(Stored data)
• • • •

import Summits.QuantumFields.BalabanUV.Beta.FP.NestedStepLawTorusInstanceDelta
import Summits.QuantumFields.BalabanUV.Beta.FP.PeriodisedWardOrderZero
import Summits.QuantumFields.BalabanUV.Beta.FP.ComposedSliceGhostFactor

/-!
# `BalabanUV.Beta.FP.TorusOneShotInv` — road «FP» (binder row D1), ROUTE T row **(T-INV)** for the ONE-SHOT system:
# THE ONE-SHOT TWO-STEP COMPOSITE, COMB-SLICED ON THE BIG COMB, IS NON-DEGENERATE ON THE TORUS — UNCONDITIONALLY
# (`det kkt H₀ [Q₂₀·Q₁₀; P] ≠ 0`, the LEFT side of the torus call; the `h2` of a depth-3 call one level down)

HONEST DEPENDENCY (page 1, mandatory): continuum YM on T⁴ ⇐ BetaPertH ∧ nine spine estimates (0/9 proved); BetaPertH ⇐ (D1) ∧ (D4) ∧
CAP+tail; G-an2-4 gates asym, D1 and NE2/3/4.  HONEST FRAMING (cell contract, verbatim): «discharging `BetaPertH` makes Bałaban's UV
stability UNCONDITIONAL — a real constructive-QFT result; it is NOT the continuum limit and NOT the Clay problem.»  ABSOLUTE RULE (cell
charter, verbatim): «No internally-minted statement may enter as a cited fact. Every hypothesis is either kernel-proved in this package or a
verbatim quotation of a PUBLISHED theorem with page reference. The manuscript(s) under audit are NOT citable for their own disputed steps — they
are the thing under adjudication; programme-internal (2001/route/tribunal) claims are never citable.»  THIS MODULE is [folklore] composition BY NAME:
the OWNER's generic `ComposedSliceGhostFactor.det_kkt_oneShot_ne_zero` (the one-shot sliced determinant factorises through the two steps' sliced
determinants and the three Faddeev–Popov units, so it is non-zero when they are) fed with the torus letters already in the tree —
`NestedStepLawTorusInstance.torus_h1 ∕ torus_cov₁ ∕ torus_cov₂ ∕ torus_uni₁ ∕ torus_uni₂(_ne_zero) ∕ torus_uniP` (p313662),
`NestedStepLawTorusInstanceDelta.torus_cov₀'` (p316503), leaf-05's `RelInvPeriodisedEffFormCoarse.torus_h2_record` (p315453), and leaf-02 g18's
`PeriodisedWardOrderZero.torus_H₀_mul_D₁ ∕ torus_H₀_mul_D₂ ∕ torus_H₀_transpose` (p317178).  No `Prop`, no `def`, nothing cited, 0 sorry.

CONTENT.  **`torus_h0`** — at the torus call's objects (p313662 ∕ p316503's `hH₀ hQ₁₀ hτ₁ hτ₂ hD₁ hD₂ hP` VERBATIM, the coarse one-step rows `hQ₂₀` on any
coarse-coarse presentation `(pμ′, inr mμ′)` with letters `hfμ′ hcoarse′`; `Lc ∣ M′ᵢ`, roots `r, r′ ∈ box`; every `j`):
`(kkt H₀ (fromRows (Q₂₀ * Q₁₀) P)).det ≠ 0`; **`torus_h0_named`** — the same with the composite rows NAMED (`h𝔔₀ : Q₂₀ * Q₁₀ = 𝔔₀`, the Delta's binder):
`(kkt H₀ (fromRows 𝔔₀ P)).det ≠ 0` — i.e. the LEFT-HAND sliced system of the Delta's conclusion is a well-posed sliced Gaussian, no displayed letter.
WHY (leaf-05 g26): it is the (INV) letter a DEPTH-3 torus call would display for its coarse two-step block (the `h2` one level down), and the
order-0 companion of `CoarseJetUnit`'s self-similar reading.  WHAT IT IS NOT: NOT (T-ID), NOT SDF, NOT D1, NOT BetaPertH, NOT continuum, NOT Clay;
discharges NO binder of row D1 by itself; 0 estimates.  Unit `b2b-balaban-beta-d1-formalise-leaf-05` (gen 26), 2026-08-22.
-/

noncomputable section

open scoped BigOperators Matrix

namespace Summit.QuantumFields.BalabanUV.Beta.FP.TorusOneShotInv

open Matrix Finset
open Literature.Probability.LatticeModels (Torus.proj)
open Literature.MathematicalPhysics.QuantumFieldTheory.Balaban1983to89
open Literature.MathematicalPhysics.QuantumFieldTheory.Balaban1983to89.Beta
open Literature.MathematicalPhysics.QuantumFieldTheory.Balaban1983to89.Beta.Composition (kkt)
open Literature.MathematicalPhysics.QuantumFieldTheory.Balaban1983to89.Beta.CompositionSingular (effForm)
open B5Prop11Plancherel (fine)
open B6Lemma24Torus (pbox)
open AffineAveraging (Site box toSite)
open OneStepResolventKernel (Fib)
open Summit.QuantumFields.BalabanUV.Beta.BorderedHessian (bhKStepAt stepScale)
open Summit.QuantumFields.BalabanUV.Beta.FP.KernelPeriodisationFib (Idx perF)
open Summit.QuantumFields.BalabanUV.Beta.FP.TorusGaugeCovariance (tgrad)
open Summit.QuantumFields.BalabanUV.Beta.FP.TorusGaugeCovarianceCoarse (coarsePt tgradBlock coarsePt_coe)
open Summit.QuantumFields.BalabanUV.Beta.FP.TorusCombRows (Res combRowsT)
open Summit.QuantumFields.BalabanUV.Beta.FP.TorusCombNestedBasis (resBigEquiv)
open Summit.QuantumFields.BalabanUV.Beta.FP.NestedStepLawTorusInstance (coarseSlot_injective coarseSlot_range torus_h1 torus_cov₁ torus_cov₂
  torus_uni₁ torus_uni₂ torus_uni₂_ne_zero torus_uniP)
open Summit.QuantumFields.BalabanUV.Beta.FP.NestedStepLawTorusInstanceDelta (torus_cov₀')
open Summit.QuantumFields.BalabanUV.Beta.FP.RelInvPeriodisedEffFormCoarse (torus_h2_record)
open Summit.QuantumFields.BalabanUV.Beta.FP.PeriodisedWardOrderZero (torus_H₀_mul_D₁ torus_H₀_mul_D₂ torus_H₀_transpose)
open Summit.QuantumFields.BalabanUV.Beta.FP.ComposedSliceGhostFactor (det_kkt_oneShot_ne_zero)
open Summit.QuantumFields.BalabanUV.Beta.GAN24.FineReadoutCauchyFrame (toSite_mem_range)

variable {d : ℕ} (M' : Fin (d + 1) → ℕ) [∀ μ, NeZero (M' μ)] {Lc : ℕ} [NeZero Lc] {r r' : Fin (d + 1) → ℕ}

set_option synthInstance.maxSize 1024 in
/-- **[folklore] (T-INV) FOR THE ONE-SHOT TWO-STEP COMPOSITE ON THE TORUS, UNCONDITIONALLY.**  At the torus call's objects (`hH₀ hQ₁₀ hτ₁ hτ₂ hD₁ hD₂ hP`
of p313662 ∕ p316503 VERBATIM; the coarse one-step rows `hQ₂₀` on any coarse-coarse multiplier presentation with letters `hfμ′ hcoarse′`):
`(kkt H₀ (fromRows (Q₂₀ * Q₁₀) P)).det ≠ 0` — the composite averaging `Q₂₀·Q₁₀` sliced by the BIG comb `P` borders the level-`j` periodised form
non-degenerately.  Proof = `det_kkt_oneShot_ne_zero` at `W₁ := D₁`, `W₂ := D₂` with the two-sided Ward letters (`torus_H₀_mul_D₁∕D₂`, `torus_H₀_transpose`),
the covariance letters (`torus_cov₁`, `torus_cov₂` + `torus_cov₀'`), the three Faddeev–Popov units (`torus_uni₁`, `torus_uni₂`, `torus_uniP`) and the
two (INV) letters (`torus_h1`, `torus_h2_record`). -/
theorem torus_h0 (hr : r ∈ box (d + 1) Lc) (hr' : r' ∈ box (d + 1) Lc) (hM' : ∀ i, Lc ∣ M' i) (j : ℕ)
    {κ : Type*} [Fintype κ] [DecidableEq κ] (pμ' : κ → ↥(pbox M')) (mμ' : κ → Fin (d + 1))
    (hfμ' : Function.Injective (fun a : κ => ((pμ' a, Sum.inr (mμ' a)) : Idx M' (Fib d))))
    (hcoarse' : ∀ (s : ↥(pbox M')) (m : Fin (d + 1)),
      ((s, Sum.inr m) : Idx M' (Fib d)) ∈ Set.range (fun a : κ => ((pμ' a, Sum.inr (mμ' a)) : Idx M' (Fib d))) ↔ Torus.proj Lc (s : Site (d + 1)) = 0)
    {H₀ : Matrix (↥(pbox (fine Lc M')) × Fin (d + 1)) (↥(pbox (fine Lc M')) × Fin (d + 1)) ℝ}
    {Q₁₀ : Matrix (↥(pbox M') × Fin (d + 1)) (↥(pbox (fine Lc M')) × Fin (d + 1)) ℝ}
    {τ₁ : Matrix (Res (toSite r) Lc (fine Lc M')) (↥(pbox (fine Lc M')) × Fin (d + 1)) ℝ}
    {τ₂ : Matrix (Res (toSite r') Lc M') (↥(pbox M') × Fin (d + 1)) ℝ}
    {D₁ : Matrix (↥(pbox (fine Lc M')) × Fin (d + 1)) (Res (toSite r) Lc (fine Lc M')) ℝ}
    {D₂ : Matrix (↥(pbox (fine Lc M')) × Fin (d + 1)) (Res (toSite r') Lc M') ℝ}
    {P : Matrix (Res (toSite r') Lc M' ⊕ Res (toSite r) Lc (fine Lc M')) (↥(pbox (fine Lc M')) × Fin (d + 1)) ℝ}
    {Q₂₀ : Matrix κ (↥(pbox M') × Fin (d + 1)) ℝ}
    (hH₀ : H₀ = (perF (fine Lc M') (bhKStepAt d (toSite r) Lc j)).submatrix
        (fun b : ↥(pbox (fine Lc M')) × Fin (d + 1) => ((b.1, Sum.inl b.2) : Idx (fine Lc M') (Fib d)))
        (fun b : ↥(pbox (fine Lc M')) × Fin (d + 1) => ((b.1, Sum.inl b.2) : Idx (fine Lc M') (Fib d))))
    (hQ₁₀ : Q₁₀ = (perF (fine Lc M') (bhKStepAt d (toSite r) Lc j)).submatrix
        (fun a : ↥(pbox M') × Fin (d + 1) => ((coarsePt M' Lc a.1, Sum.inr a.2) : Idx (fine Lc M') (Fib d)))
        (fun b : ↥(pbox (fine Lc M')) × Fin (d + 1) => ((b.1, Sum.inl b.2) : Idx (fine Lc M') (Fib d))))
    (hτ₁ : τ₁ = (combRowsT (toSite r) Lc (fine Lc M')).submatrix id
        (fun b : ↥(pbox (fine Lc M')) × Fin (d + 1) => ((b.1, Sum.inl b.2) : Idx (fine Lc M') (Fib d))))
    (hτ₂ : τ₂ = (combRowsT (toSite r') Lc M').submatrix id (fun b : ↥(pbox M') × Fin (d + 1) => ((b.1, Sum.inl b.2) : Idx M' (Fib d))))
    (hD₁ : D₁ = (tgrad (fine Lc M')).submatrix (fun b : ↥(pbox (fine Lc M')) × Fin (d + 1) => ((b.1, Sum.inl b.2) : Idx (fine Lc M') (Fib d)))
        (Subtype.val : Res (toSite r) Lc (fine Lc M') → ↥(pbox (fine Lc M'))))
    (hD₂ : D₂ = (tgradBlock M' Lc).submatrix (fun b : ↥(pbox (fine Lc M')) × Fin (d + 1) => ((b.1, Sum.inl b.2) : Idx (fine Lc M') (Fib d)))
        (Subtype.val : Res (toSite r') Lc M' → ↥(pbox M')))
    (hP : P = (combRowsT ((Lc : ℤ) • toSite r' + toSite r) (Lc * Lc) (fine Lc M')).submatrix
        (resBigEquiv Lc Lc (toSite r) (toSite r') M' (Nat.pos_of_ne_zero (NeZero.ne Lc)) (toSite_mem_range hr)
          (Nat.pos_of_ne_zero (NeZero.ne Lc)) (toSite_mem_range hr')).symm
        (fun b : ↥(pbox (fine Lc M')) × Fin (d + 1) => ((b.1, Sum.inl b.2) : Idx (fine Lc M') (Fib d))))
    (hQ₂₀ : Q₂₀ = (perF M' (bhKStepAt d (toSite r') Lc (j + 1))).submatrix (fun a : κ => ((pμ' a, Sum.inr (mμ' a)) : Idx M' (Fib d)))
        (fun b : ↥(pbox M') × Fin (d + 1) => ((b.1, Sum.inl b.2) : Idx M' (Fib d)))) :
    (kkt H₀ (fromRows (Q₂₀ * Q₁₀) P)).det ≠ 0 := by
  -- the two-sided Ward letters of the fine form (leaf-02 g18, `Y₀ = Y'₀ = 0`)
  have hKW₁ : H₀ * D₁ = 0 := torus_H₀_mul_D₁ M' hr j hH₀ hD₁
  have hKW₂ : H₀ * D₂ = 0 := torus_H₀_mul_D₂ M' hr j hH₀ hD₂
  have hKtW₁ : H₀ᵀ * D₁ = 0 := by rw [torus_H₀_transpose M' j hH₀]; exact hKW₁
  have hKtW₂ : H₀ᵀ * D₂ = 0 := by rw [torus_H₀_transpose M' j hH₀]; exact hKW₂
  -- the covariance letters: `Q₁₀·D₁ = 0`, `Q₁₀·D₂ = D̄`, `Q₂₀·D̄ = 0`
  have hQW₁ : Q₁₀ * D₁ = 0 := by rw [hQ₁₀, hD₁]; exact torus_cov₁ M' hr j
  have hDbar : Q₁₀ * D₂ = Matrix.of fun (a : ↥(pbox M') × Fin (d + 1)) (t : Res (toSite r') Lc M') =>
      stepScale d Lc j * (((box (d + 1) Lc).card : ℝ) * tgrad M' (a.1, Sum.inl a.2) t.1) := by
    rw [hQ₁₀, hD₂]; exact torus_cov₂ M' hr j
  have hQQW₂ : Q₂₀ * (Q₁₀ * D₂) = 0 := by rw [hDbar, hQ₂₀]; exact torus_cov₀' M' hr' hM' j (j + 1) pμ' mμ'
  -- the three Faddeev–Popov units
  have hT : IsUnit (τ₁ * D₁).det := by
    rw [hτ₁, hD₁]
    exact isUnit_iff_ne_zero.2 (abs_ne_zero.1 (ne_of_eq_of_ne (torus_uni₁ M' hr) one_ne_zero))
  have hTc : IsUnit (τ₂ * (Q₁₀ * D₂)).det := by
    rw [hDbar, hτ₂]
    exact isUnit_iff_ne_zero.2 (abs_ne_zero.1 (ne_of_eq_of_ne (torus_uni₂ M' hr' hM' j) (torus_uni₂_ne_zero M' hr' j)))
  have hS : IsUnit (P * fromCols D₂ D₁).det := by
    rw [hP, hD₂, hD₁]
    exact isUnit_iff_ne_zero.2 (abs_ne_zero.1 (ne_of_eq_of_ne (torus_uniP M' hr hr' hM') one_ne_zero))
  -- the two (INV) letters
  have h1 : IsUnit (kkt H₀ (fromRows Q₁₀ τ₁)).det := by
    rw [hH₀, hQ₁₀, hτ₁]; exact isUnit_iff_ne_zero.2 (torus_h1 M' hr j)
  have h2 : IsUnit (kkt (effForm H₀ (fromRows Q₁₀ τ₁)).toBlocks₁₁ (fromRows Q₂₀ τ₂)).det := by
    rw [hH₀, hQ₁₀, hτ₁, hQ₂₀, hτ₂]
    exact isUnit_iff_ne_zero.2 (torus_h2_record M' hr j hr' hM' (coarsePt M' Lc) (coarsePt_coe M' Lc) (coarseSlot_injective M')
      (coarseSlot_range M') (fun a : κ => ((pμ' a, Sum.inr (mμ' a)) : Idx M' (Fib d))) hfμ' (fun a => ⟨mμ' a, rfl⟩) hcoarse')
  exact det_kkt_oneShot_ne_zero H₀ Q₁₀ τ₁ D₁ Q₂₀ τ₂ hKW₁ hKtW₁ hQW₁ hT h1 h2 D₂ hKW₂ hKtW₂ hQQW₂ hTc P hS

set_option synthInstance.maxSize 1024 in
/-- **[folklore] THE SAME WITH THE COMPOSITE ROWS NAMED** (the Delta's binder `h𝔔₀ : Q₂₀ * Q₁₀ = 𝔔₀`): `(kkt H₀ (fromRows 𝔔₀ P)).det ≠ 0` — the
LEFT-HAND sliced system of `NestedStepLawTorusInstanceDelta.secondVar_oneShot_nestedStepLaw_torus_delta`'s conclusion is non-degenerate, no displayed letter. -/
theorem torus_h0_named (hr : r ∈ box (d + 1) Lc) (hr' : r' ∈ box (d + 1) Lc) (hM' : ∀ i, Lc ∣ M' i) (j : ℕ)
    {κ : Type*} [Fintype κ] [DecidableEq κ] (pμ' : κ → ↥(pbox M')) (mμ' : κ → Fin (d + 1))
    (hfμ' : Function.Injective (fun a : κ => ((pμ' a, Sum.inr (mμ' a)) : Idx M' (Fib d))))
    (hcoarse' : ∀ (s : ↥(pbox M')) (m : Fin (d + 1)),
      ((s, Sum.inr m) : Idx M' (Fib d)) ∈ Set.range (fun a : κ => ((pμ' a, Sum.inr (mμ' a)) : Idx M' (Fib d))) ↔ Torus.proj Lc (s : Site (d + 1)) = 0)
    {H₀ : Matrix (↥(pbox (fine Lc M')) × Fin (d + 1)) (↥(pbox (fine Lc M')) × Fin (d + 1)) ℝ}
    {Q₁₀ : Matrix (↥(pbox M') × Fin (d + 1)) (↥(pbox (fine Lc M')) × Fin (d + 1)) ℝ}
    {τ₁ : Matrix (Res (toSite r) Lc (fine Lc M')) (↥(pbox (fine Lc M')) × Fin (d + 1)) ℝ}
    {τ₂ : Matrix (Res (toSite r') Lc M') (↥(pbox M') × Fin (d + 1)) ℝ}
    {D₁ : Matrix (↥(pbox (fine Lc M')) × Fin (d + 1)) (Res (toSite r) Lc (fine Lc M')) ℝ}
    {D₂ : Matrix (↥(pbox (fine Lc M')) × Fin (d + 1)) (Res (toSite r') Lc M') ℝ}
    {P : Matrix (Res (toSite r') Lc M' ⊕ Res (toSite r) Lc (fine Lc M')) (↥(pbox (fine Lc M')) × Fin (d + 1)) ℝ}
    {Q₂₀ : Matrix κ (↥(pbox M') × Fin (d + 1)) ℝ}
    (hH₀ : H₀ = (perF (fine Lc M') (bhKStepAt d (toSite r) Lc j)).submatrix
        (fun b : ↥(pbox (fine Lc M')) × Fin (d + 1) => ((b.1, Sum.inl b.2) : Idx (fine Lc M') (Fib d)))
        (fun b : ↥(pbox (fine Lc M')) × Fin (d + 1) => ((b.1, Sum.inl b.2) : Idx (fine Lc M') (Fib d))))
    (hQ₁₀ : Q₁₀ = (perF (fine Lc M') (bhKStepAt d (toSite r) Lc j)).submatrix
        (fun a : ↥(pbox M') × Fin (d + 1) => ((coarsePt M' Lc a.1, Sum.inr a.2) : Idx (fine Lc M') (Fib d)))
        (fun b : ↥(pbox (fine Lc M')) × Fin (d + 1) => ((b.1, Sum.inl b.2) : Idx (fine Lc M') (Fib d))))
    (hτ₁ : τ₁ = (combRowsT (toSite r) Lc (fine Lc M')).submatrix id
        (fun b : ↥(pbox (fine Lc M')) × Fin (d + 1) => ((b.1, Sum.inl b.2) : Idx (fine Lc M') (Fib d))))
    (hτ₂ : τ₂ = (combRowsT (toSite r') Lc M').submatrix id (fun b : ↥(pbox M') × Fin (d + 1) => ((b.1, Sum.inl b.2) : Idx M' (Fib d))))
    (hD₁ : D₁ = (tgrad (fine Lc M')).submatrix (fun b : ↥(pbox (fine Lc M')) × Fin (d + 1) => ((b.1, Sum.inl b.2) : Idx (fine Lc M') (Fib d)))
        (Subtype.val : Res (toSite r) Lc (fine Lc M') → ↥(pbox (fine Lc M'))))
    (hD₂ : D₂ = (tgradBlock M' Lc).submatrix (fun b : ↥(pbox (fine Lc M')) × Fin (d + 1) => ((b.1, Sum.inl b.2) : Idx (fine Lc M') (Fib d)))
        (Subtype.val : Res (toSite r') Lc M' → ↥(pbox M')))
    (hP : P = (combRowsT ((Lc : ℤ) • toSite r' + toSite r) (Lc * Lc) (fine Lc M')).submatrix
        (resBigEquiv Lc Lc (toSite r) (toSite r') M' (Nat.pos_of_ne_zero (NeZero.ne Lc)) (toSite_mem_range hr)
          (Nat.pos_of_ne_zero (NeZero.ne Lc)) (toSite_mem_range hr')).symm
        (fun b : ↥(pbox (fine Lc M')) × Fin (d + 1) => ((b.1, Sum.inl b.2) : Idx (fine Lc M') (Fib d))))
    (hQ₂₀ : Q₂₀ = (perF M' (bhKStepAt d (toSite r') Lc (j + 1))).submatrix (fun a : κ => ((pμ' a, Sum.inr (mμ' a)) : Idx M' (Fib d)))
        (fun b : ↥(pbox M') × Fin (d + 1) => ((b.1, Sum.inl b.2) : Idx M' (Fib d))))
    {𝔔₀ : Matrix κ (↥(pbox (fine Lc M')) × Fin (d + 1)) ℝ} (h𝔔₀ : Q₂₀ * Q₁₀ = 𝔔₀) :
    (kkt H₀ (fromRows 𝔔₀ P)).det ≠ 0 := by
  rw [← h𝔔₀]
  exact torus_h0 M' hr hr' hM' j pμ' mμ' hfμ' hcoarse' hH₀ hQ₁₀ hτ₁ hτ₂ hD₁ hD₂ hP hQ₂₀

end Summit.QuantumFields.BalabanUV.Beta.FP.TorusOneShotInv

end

• • • •

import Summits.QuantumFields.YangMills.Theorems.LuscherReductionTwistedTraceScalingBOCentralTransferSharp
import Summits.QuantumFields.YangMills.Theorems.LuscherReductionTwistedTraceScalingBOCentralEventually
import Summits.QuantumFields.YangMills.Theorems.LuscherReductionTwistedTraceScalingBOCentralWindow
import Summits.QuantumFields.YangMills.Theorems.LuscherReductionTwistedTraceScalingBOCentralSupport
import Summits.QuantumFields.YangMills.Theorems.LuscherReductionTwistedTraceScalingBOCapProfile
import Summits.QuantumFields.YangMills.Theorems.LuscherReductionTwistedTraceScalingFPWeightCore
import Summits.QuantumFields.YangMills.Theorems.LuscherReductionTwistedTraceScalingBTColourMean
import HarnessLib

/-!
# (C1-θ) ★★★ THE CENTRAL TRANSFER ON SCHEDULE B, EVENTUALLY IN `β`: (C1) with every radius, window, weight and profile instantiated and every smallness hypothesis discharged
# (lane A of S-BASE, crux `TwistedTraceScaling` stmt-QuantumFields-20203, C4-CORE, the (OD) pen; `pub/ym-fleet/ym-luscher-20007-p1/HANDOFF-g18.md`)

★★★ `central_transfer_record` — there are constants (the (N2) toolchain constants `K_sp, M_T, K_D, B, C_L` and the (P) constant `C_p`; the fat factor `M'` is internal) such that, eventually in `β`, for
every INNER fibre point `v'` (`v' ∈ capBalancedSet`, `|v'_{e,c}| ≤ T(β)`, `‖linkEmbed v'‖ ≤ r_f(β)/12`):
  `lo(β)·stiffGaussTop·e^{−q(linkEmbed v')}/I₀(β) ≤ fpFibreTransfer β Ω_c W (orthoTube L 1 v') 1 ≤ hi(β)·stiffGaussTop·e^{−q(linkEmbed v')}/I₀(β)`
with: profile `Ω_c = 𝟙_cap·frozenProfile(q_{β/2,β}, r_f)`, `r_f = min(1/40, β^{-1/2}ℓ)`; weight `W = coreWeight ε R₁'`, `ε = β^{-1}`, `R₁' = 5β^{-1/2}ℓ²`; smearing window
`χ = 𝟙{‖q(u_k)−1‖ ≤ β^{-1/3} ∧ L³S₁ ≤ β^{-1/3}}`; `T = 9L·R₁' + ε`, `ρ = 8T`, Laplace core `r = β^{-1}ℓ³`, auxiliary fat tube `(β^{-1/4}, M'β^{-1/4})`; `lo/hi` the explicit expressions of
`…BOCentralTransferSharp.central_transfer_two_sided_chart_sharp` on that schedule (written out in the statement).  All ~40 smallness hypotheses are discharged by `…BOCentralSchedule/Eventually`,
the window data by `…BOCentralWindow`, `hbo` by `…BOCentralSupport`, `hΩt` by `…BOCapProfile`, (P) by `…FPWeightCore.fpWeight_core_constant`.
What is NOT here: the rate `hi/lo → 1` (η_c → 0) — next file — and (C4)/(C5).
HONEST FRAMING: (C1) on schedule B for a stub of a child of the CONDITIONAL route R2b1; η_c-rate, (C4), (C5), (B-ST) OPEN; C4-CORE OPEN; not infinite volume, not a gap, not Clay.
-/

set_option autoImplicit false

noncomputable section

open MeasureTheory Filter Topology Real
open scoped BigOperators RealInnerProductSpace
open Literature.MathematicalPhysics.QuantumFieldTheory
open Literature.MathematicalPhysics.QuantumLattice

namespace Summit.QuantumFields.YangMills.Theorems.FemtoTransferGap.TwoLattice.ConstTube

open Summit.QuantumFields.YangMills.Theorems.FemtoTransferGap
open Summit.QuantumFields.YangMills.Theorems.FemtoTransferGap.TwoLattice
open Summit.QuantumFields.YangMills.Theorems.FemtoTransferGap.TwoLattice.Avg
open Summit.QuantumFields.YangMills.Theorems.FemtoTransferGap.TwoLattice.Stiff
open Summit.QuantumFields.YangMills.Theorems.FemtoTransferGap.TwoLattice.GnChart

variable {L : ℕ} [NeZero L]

• • • •

## TASK TO CARRY OUT:
Which lines of the records above hold the word "proved"? Copy each of them.

## RESULT FOR THIS EXERCISE:
HONEST DEPENDENCY (page 1, mandatory): continuum YM on T⁴ ⇐ BetaPertH ∧ nine spine estimates (0/9 proved); BetaPertH ⇐ (D1) ∧ (D4) ∧
charter, verbatim): «No internally-minted statement may enter as a cited fact. Every hypothesis is either kernel-proved in this package or a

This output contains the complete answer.